# PT2399 Delay mods - Repeats drive circuit questions



## FancyEspresso (Jun 19, 2020)

This isn’t a pedalpcb project but I had no luck on reddit and you guys are so helpful I thought I’d try here anyways

I’m about to start breadboarding a deep blue delay and I’m gonna build it on vero.. I really want to trick it out and so I’m thinking of some interesting mods here.

If I were to add a dirt circuit, maybe a SHO or light speed, after the delay, but I just want it on REPEATS, where would I wire this in? pin 14 and 15 are marked as output pins, which is dry and which is wet? Along with that, would I place it immediately after the pin, or after all the caps and resistors that are connected to the pin but before it’s brought back to the output?

Sorry that this is a lot at once, just really need some help so I don’t mess anything up in the process of trying to figure this out


----------



## phi1 (Jun 19, 2020)

I made a delay pedal (DBD circuit actually) with send/return jacks to put whatever effect on the repeats only. I just stuck it right after the 1uF cap (coming from the 1k off pin14). Basically just attach the send wire to your other effect to the - side of the 1uF, and the return wire from your effect to the 2k/mix 3 junction. Worked great for me, I had the send/return jacks wired so with nothing plugged in the circuit worked like normal. Eventually I dismantled and reassembled as a normal delay as I found I wasn’t using it that much (and the first build’s enclosure was kinda ugly).

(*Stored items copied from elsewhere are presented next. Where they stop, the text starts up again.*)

import Summits.BirchSwinnertonDyer.BirchSwinnertonDyer.Theorems.PrintCFramBottomClassIndexLawFiveLeHerbrandLineCharacters
import Summits.BirchSwinnertonDyer.BirchSwinnertonDyer.Theorems.PrintCFramBottomClassIndexLawFiveLeEisensteinTraceForm
import Literature.NumberTheory.EllipticCurves.OpenImageMazurCharacterProofs
import Summits.BirchSwinnertonDyer.BirchSwinnertonDyer.Theorems.PrintCFramBottomClassIndexLawFiveLeEisensteinPairUnique
import Literature.NumberTheory.EllipticCurves.Kato2004.SemilocalDecompositionProofs
import Literature.NumberTheory.EllipticCurves.LFunctionPrimeCoeff
import HarnessLib

/-!
# Crux `PrintCFram.BottomClassIndexLawFiveLe` (stmt-BirchSwinnertonDyer-20372), line `eisenstein-resource-bdp-line` (v10):
# Stub H, typing item T1, part 3 — THE LINE CHARACTER IS A DIRICHLET CHARACTER: `θ_S = b ∘ χ_m ∘ res` with
# `a_q(W) ≡ b(q) + q·b(q)⁻¹ (mod p)` at every good prime `q ∤ pm`

Cell `bsd-print-cfram`, LEAD seat `bsd-line-cfram-p1` (generation g8), `--supports stmt-BirchSwinnertonDyer-20372` (helper).
THEOREMS ONLY; no definition, no named fact, no `sorry`. BSD is not proved by any of this; no summit statement is proved
by this seat.

WHAT. Parts 1–2 (`…HerbrandLineCharacters`, `…HerbrandLineCharactersQuadratic`; p647967, p648640) gave the Galois-side shape of
the two characters `θ_S, θ_Q : Γ_{K''} → 𝔽_pˣ` of a stable line `Φ ≤ W_{K''}[p]` and its quotient (`θ_Q = ε θ_S`, `θ_S θ_Q = χ̄_p`,
`θ_S = β χ̄_p^{(p+1)/4}` with `β` quadratic). Stub H's Bernoulli bookkeeping needs them matched with Kriz–Li's DIRICHLET character `ψ`
of the hypothesis `hss` (`a_ℓ ≡ ψ(ℓ) + ψ⁻¹(ℓ)ω(ℓ)`). This file provides the bridge in the tree's own currency, with NO Chebotarev:
the character `r : Γ_ℚ → 𝔽_pˣ` of the rational line `W[𝔭]` has open kernel, so by the tree's PROVED Kronecker–Weber theorem in
character form (`Mazur1978.exists_comp_modNCyclotomicCharacter_eq`) it factors through a cyclotomic character,
**`r = b ∘ χ_m`** for some level `m` and `b : (ℤ/m)ˣ → 𝔽_pˣ`; at an arithmetic Frobenius `φ_q` (`q ∤ pm` good) `χ_m(φ_q) = q`
and Mazur's Prop. 6.3 (1) (`isogenyCharacter_add_div_eq_frobeniusTrace`) reads **`a_q(W) ≡ b(q) + q·b(q)⁻¹ (mod p)`** — i.e. the
pair `(b, id)` satisfies Kriz–Li's trace congruence in `𝔽_p`. Over any quadratic `K` the character `θ_S` of ANY stable line of
order `p` is `r ∘ res` (uniqueness of the line), and `θ_Q = χ̄_p · (r ∘ res)⁻¹`. Consequently (w3 g3's uniqueness of the Eisenstein
pair, `EisensteinPair.eq_or_eq_of_traceForm_congr`, applied to the Teichmüller lift of `b`) the Dirichlet character of the line is
Kriz–Li's `ψ` or `ψ⁻¹ω` — the last clause is recorded here in `𝔽_p`-currency (§3) and left in `ℚ_p`-currency to the consumer.

* §1 `exists_cyclotomicFactor_traceForm_of_isRationalLine` — over `ℚ`: generator `P`, isogeny character `r`, level `m`,
  `b : (ℤ/m)ˣ →* (ℤ/p)ˣ` with `r = b ∘ χ_m` and the trace congruence at every good prime `q ≠ p` coprime to `m`.
* §2 `charSub_eq_comp_absGaloisRestrict` / `charQuot_eq_cyclotomic_mul_inv` — over a quadratic `K`: `θ_S = r ∘ res`,
  `θ_Q = χ̄_p·(r ∘ res)⁻¹` for every stable line of order `p` (Stub H's quantifiers).
* §3 `exists_dirichletFactor_charSub_of_cmRamified` — packaged END STATE for Stub H: `θ_S = b ∘ χ_m ∘ res`,
  `θ_Q = χ̄_p·(b ∘ χ_m ∘ res)⁻¹`, and `a_q ≡ b(q) + q b(q)⁻¹ (mod p)` for all primes `q ∤ p·m·N_W`.
* §4 `ℚ_p`-currency: `exists_teichmuller_dirichletCharacter` (the Teichmüller lift `ψ₁` of `b`, as an `∃`),
  `norm_traceForm_sub_lt_one_of_congr` (`ψ₁` satisfies Kriz–Li's `hss` at `q`), and the END STATE
  `exists_dirichletCharacter_charSub_eq_or_eq_of_hss`: given Kriz–Li's `(ψ, ω, hss)` for `W`, the character of every stable line is
  `b ∘ χ_m ∘ res` with `ψ₁ = Teich ∘ b` and **`ψ↑ = ψ₁↑` or `ψ↑ = ψ₁⁻¹↑·ω↑`** at level `f·m·p` (w3 g3's uniqueness of the Eisenstein pair).

References: Mazur, *Rational isogenies of prime degree*, Invent. Math. 44 (1978) §5 (isogeny character), Prop. 6.3 (1); Washington,
*Introduction to Cyclotomic Fields*, Thm. 14.1 (Kronecker–Weber); Kriz–Li 2019 §1.5/§7.1 (the pair `(ψ, ψ⁻¹ω)`); the herbrand M1 memo.
-/

noncomputable section

-- summit-side namespace `Summit.BirchSwinnertonDyer.BirchSwinnertonDyer.Theorems.…` (single-conjunct summit, D-0017 layout)
set_option linter.dupNamespace false
set_option autoImplicit false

keep in mind a SHO will basically just make it loud, not really give it a dirt effect on its own.


----------



## FancyEspresso (Jun 20, 2020)

Awesome thanks! I think I’ll try those spots for the I/O wires for the dirt circuit. I thought you could add a master volume to the SHO and crank the gain to the transistor to get a pretty natural mosfet drive I thought would work well and then tame the volume, however i may not be remembering correctly. If not, any suggestions for a nice circuit to stick in the for a good degraded dirty lofi repeats? Extra points if it goes from a subtle drive to completely obliterating the repeats!


----------



## Mcknib (Jun 20, 2020)

Anchovie did the noise ensemble you might get a few ideas from his circuit

https://www.diystompboxes.com/smfforum/index.php?topic=87493.0

There's plenty of layouts and mods of the original around give it a google


----------